> _HOW TO COMPLETE THIS TASK_:
Set down exactly the lines of the records from the top to the line containing "-- instance-path unification"; include both.

[Opening EXTRACTED ENTRIES section]

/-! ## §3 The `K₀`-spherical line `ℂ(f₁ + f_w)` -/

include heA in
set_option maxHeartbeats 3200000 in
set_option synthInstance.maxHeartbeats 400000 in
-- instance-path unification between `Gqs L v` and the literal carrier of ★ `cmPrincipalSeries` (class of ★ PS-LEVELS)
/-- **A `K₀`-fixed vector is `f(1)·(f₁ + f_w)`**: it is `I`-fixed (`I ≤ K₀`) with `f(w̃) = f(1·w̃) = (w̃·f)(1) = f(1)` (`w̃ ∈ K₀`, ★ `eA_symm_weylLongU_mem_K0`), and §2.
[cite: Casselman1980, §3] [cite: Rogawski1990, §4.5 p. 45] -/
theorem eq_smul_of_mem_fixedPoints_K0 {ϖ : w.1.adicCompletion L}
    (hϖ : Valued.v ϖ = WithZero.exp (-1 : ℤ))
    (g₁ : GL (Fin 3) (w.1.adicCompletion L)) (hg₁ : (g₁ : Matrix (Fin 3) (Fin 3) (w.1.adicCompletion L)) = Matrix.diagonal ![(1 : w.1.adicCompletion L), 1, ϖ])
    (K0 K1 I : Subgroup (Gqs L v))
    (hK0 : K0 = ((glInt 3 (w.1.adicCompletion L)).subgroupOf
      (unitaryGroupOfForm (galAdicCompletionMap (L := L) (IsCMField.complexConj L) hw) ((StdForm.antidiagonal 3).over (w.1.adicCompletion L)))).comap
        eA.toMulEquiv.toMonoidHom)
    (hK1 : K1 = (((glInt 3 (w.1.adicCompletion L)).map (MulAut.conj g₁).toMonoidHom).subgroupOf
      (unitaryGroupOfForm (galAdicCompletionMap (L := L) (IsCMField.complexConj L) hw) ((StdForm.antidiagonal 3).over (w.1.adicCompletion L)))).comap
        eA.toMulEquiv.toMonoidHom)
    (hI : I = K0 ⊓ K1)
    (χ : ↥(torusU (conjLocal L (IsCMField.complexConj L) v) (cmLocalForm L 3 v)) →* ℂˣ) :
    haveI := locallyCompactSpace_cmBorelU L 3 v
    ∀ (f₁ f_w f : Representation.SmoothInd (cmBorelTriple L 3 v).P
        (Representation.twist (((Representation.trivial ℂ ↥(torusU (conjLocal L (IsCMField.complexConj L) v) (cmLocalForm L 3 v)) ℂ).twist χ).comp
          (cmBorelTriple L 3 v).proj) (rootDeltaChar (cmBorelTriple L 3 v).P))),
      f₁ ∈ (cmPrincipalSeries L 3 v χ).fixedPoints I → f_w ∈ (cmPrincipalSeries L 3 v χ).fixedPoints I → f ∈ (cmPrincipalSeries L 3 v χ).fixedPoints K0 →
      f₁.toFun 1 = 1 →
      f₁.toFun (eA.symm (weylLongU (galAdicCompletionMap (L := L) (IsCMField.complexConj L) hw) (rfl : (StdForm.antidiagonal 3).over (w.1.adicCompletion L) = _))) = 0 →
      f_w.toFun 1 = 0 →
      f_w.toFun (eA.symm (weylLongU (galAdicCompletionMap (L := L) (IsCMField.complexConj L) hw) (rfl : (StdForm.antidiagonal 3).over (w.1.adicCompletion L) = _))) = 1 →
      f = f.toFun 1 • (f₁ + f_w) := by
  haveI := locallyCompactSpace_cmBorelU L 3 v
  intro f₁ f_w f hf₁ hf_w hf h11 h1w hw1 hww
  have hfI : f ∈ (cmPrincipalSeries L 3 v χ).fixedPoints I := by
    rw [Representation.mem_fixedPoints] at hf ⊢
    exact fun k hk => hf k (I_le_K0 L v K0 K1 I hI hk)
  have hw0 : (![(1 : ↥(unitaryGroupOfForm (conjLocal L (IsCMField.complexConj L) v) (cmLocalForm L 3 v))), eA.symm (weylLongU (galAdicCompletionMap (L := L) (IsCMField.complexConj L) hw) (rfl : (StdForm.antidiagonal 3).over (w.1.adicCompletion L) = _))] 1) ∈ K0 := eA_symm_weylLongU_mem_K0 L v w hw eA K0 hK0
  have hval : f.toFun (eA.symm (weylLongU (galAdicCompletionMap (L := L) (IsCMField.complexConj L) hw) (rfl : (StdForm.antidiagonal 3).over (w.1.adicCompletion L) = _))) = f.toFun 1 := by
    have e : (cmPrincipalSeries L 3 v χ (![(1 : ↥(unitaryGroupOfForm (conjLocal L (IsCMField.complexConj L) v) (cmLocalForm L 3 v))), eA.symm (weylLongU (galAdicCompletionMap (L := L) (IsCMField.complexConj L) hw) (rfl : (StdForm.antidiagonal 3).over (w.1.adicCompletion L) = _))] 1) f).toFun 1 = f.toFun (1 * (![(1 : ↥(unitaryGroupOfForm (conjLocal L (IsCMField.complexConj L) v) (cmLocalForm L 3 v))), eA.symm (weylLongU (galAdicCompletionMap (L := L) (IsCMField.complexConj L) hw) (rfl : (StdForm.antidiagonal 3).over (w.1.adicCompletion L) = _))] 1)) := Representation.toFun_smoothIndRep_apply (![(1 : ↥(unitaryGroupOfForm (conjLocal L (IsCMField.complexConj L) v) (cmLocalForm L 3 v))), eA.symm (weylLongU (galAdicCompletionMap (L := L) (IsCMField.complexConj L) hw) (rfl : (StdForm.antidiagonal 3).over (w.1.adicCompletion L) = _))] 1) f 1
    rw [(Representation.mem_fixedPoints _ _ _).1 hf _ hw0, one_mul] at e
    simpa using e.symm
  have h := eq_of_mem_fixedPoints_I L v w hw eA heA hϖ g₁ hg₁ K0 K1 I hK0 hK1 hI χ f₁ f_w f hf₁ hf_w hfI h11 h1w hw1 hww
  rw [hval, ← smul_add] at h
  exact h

[Closing EXTRACTED ENTRIES section]

> _SOLUTION FOR THIS PROBLEM_:
/-! ## §3 The `K₀`-spherical line `ℂ(f₁ + f_w)` -/

include heA in
set_option maxHeartbeats 3200000 in
set_option synthInstance.maxHeartbeats 400000 in
-- instance-path unification between `Gqs L v` and the literal carrier of ★ `cmPrincipalSeries` (class of ★ PS-LEVELS)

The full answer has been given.